Las bromas de Abel no estaban exentas de comentario social, como cuando lanzó su Cuarteto de Cuerda en Topless como reflexión sobre la censura. O como cuando fundó la Orquesta Sinfónica del Ku Klux Klan, que paseó por las radios del sur de Estados Unidos y con la que llegó a grabar un disco con la Obertura de Guillermo Tell. O como cuando, en pleno debate sobre el aumento de la pobreza en Estados Unidos, abrió en Nueva York su Escuela Omar para Mendigos, que incluía sede, material didáctico y clases prácticas. La farsa estaba tan bien elaborada que, no importa cuántas veces fue desmentida, siguió apareciendo en la prensa de vez en cuando durante más de una década. A menudo provocaba la indignación, como ocurrió con la Olimpiada Sexual que convocó en 1971 (luego los piquetes que protestaban en el exterior resultaron ser también actores contratados por Abel). O con la campaña Mujeres para Delincuentes, una supuesta asociación de chicas jóvenes que se ofrecían a mantener relaciones sexuales con presos para rehabilitarlos. O sus Cruceros de Eutanasia, barcos de lujo en los que, según los prospectos editados en papel cuché, se podía disfrutar de toda clase de comodidades hasta que, al tercer día, la tripulación lanzaba a los pasajeros por la borda en alta mar.
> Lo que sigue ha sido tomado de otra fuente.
import Summits.QuantumFields.BalabanUV.T4Continuum.Spine.BackgroundResolventTower
import Literature.MathematicalPhysics.QuantumLattice.TransferOperatorDual

/-!
# T⁴ programme, spine node NE2 (U1a), tier B row B4.b — RESOLVENT BOUNDS for the factorised `DRD*` summand: positivity makes
# `Z = Q′(U)·G′(U)·D_U*` bounded, the `U`- and `1`-resolvents differ by the size of the background WITHOUT Leibniz, and the
# two-level data of `SandwichLaws` reduce to scalar-tower numbers

ROUND-2 swarm `t4-ne2-formalise-*`, leaf prover 05, row **B4.b**, file 2a (file 1: `Support/GaugeTermSandwichLaw`, the abstract law
`perturbationLaws_sandwich_sub` for a difference of two sandwich families `Zᴴ N Z`).  Bałaban's gauge term ([Balaban1985BackgroundPropagators]
(3.26) p. 395 «Δ_a = Δ + DRD* + Q*aQ») with `P(U) := 1 − R(U) = G′Q′*(Q′G′²Q′*)⁻¹Q′G′` ((3.25) p. 394), `G′ = (Δ′_a)⁻¹`, «Δ′_a = Δ_U + Q′*aQ′»
((3.24)) gives `D_U P(U) D_U* = Zᴴ N Z`, `Z = Q′(U)·G′(U)·D_U*`, `N = (Q′G′²Q′*)⁻¹`.  The scalar operator has the GRAM-PLUS-POSITIVE shape
`S = XᴴX + Y` (`X = D_U`, `Y = Q′*aQ′ ⪰ 0`); that shape alone — no Fourier analysis, no commutator, no Leibniz rule — gives, at ONE level:
 * §1 POSITIVITY (any `S = XᴴX + Y`, `Y ⪰ 0`, `S` invertible): **`opNorm_mul_inv_le_sqrt`** `‖X·S⁻¹‖ ≤ √‖S⁻¹‖`,
   **`opNorm_inv_mul_conjTranspose_le_sqrt`**, **`opNorm_mul_inv_mul_conjTranspose_le_one`** `‖X·S⁻¹·Xᴴ‖ ≤ 1` (Rayleigh quotients,
   `QuantumLattice.l2_opNorm_le_of_abs_re_le`) — the covariant derivative of the covariant scalar propagator is bounded by `‖G′(U)‖^{1/2}`
   at EVERY background;
 * §2 `D_U = ∂ + W` (`‖W‖ ≤ α`), `S_U = D_UᴴD_U + Y_U`, `S_1 = ∂ᴴ∂ + Y_1`, `‖Y_U − Y_1‖ ≤ y`, `‖S_U⁻¹‖ ≤ g_U`, `‖S_1⁻¹‖ ≤ g_1`: the exact
   splitting `S_U − S_1 = D_UᴴW + Wᴴ∂ + (Y_U − Y_1)` (`gram_sub_gram`), **`opNorm_inv_sub_inv_le_gram`** `‖S_U⁻¹ − S_1⁻¹‖ ≤ √g_U·α·g_1 +
   g_U·α·√g_1 + g_U·y·g_1`, **`opNorm_inv_mul_DH_sub_le`** `‖S_U⁻¹D_Uᴴ − S_1⁻¹∂ᴴ‖ ≤ 2g_Uα + √g_U·α·√g_1 + g_U·y·√g_1`;
 * the companion `Support/GaugeTermTwoLevelNumbers` turns these into the fields of `SandwichLaws` (sizes, differences, the unit-layer
   factor `N = (Q′G′²Q′*)⁻¹` by Neumann around the `U = 1` datum `n₁` of row B4.c, and the two-level numbers `ζ`, `ν` from the scalar
   tower's injected/complement numbers — rows B4.d/B4.e — and the covariant-divergence planting number `θ` — row B4.f); file 3
   (`GaugeTermPerturbationLaw`) is the instance on row B4.a's typed objects.

HONEST FRAMING (T4-DAG p. 1).  [folklore]-level finite-dimensional linear algebra in the `ℓ²`-operator norm, statements OURS; model level
(transporters / covariant averagings / the scalar resolvent are typed data when instantiated; no assertion of the dictionary B0, trigger c5);
GLOBAL small field, finite torus, linear layer; NOT [B9] (3.23)–(3.26) as printed (no Dirichlet regions, no multi-scale kernels); NE2 NOT
proved; NOT infinite volume, NOT a mass gap, NOT Clay, NOT summit progress; spine 0/9 unchanged.  HONEST DEPENDENCY: continuum YM on T⁴ ⇐
BetaPertH ∧ nine spine estimates (0/9 proved); BetaPertH ⇐ (D1) ∧ (D4) ∧ CAP+tail; G-an2-4 gates asym, D1 and NE2/3/4.  ABSOLUTE RULE kept:
nothing printed is a hypothesis; no `sorry`.
-/

noncomputable section

open scoped BigOperators ComplexConjugate Matrix Matrix.Norms.L2Operator ComplexOrder

namespace Summit.QuantumFields.BalabanUV.T4Continuum.GaugeTermResolventBounds

open Literature.MathematicalPhysics.QuantumFieldTheory.Balaban1983to89.B5Prop11Lower (nsq nsq_nonneg nsq_mulVec_le
  sqrt_nsq_mulVec_le star_dotProduct_self norm_star_dotProduct_le)
open Literature.MathematicalPhysics.QuantumLattice (l2_opNorm_le_of_abs_re_le)
open Summit.QuantumFields.BalabanUV.T4Continuum
open Summit.QuantumFields.BalabanUV.T4Continuum.BackgroundResolventLaw

/-! ## §1 Positivity: `S = XᴴX + Y`, `Y ⪰ 0` -/

section Positivity

variable {σ τ : Type*} [Fintype σ] [DecidableEq σ] [Fintype τ] [DecidableEq τ]

omit [DecidableEq σ] [DecidableEq τ] in
/-- `‖Xw‖ ≤ ‖X‖‖w‖` for a rectangular matrix (via the square Gram matrix `XᴴX`). [folklore] -/
theorem re_form_gram (X : Matrix τ σ ℂ) (w : σ → ℂ) : (star w ⬝ᵥ ((Xᴴ * X) *ᵥ w)).re = nsq (X *ᵥ w) := by
  rw [← Matrix.mulVec_mulVec, Matrix.dotProduct_mulVec, Matrix.vecMul_conjTranspose, star_star, star_dotProduct_self,
    Complex.ofReal_re]

omit [Fintype σ] [DecidableEq σ] [DecidableEq τ] in
/-- the Gram-plus-positive operator is Hermitian. [folklore] -/
theorem conjTranspose_gram_add {S Y : Matrix σ σ ℂ} {X : Matrix τ σ ℂ} (hS : S = Xᴴ * X + Y) (hY : Y.PosSemidef) : Sᴴ = S := by
  rw [hS, Matrix.conjTranspose_add, Matrix.conjTranspose_mul, Matrix.conjTranspose_conjTranspose, hY.isHermitian.eq]

omit [DecidableEq σ] [DecidableEq τ] in
/-- `Re⟨w, Sw⟩ ≥ ‖Xw‖²` for `S = XᴴX + Y`, `Y ⪰ 0`. [folklore] -/
theorem nsq_le_re_form {S Y : Matrix σ σ ℂ} {X : Matrix τ σ ℂ} (hS : S = Xᴴ * X + Y) (hY : Y.PosSemidef) (w : σ → ℂ) :
    nsq (X *ᵥ w) ≤ (star w ⬝ᵥ (S *ᵥ w)).re := by
  have hYw : 0 ≤ (star w ⬝ᵥ (Y *ᵥ w)).re := by simpa using hY.re_dotProduct_nonneg w
  rw [hS, Matrix.add_mulVec, dotProduct_add, Complex.add_re, re_form_gram]
  linarith

omit [DecidableEq τ] in
/-- the quadratic form of the inverse at `x` is `Re⟨S⁻¹x, x⟩ ≤ ‖S⁻¹‖·‖x‖²` and dominates `‖X S⁻¹ x‖²`. [folklore] -/
theorem nsq_mul_inv_mulVec_le {S Y : Matrix σ σ ℂ} {X : Matrix τ σ ℂ} (hS : S = Xᴴ * X + Y) (hY : Y.PosSemidef)
    (hSU : IsUnit S.det) (x : σ → ℂ) : nsq (X *ᵥ (S⁻¹ *ᵥ x)) ≤ ‖S⁻¹‖ * nsq x := by
  set w := S⁻¹ *ᵥ x with hw
  have hSw : S *ᵥ w = x := by rw [hw, Matrix.mulVec_mulVec, Matrix.mul_nonsing_inv S hSU, Matrix.one_mulVec]
  have h1 : nsq (X *ᵥ w) ≤ (star w ⬝ᵥ x).re := by simpa only [hSw] using nsq_le_re_form hS hY w
  have h2 : (star w ⬝ᵥ x).re ≤ Real.sqrt (nsq w) * Real.sqrt (nsq x) :=
    (Complex.re_le_norm _).trans (norm_star_dotProduct_le w x)
  have h3 : Real.sqrt (nsq w) ≤ ‖S⁻¹‖ * Real.sqrt (nsq x) := sqrt_nsq_mulVec_le S⁻¹ x
  have hx : 0 ≤ Real.sqrt (nsq x) := Real.sqrt_nonneg _
  calc nsq (X *ᵥ w) ≤ Real.sqrt (nsq w) * Real.sqrt (nsq x) := h1.trans h2
    _ ≤ ‖S⁻¹‖ * Real.sqrt (nsq x) * Real.sqrt (nsq x) := mul_le_mul_of_nonneg_right h3 hx
    _ = ‖S⁻¹‖ * nsq x := by rw [mul_assoc, Real.mul_self_sqrt (nsq_nonneg x)]

omit [DecidableEq τ] in
/-- **`‖X·S⁻¹‖ ≤ √‖S⁻¹‖`** for `S = XᴴX + Y`, `Y ⪰ 0`, `S` invertible (`‖XS⁻¹‖² = ‖S⁻¹XᴴXS⁻¹‖`, a Hermitian matrix whose
Rayleigh quotients are `‖XS⁻¹x‖²/‖x‖² ≤ ‖S⁻¹‖`). [folklore] -/
theorem opNorm_mul_inv_le_sqrt {S Y : Matrix σ σ ℂ} {X : Matrix τ σ ℂ} (hS : S = Xᴴ * X + Y) (hY : Y.PosSemidef)
    (hSU : IsUnit S.det) : ‖X * S⁻¹‖ ≤ Real.sqrt ‖S⁻¹‖ := by
  have hSH := conjTranspose_gram_add hS hY
  have hSiH : (S⁻¹)ᴴ = S⁻¹ := by rw [Matrix.conjTranspose_nonsing_inv, hSH]
  have hM : (X * S⁻¹)ᴴ * (X * S⁻¹) = S⁻¹ * (Xᴴ * X) * S⁻¹ := by
    rw [Matrix.conjTranspose_mul, hSiH, Matrix.mul_assoc, Matrix.mul_assoc, Matrix.mul_assoc]
  have hMH : (S⁻¹ * (Xᴴ * X) * S⁻¹).IsHermitian := by
    rw [← hM]; exact Matrix.isHermitian_conjTranspose_mul_self _
  have hbound : ‖S⁻¹ * (Xᴴ * X) * S⁻¹‖ ≤ ‖S⁻¹‖ := by
    refine l2_opNorm_le_of_abs_re_le hMH (norm_nonneg _) fun x => ?_
    have hv : star x ᵥ* S⁻¹ = star (S⁻¹ *ᵥ x) := by rw [Matrix.star_mulVec, hSiH]
    have e : star x ⬝ᵥ ((S⁻¹ * (Xᴴ * X) * S⁻¹) *ᵥ x) = star (S⁻¹ *ᵥ x) ⬝ᵥ ((Xᴴ * X) *ᵥ (S⁻¹ *ᵥ x)) := by
      rw [← Matrix.mulVec_mulVec, ← Matrix.mulVec_mulVec, Matrix.dotProduct_mulVec, hv]
    rw [e, re_form_gram, abs_of_nonneg (nsq_nonneg _), star_dotProduct_self, Complex.ofReal_re]
    exact nsq_mul_inv_mulVec_le hS hY hSU x
  have hsq : ‖X * S⁻¹‖ * ‖X * S⁻¹‖ ≤ ‖S⁻¹‖ := by
    rw [← Matrix.l2_opNorm_conjTranspose_mul_self, hM]; exact hbound
  calc ‖X * S⁻¹‖ = Real.sqrt (‖X * S⁻¹‖ * ‖X * S⁻¹‖) := (Real.sqrt_mul_self (norm_nonneg _)).symm
    _ ≤ Real.sqrt ‖S⁻¹‖ := Real.sqrt_le_sqrt hsq

/-- **`‖S⁻¹·Xᴴ‖ ≤ √‖S⁻¹‖`** (adjoint of the previous one; `S⁻¹` is Hermitian). [folklore] -/
theorem opNorm_inv_mul_conjTranspose_le_sqrt {S Y : Matrix σ σ ℂ} {X : Matrix τ σ ℂ} (hS : S = Xᴴ * X + Y) (hY : Y.PosSemidef)
    (hSU : IsUnit S.det) : ‖S⁻¹ * Xᴴ‖ ≤ Real.sqrt ‖S⁻¹‖ := by
  have hSH := conjTranspose_gram_add hS hY
  have hSiH : (S⁻¹)ᴴ = S⁻¹ := by rw [Matrix.conjTranspose_nonsing_inv, hSH]
  have e : S⁻¹ * Xᴴ = (X * S⁻¹)ᴴ := by rw [Matrix.conjTranspose_mul, hSiH]
  rw [e, Matrix.l2_opNorm_conjTranspose]; exact opNorm_mul_inv_le_sqrt hS hY hSU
Todavía en estos últimos años, el Maestro seguía activo. Cuando la Administración Bush estableció un código de color para las alertas antiterroristas, Abel fundó un movimiento para la protección de los daltónicos. En el 2009 todavía consiguió llamar la atención con una asociación para la prohibición de la ornitología porque invadía la vida privada sexual de las aves, y con otra contra la lactancia materna (por considerarla una forma de incesto). Volvieron a tener éxito, quizás más que nunca. Y no es de extrañar. El combustible de las bromas de Abel fue siempre la credulidad y la indignación moral impostada. Y nuestro mundo de Internet ha incrementado ambas considerablemente.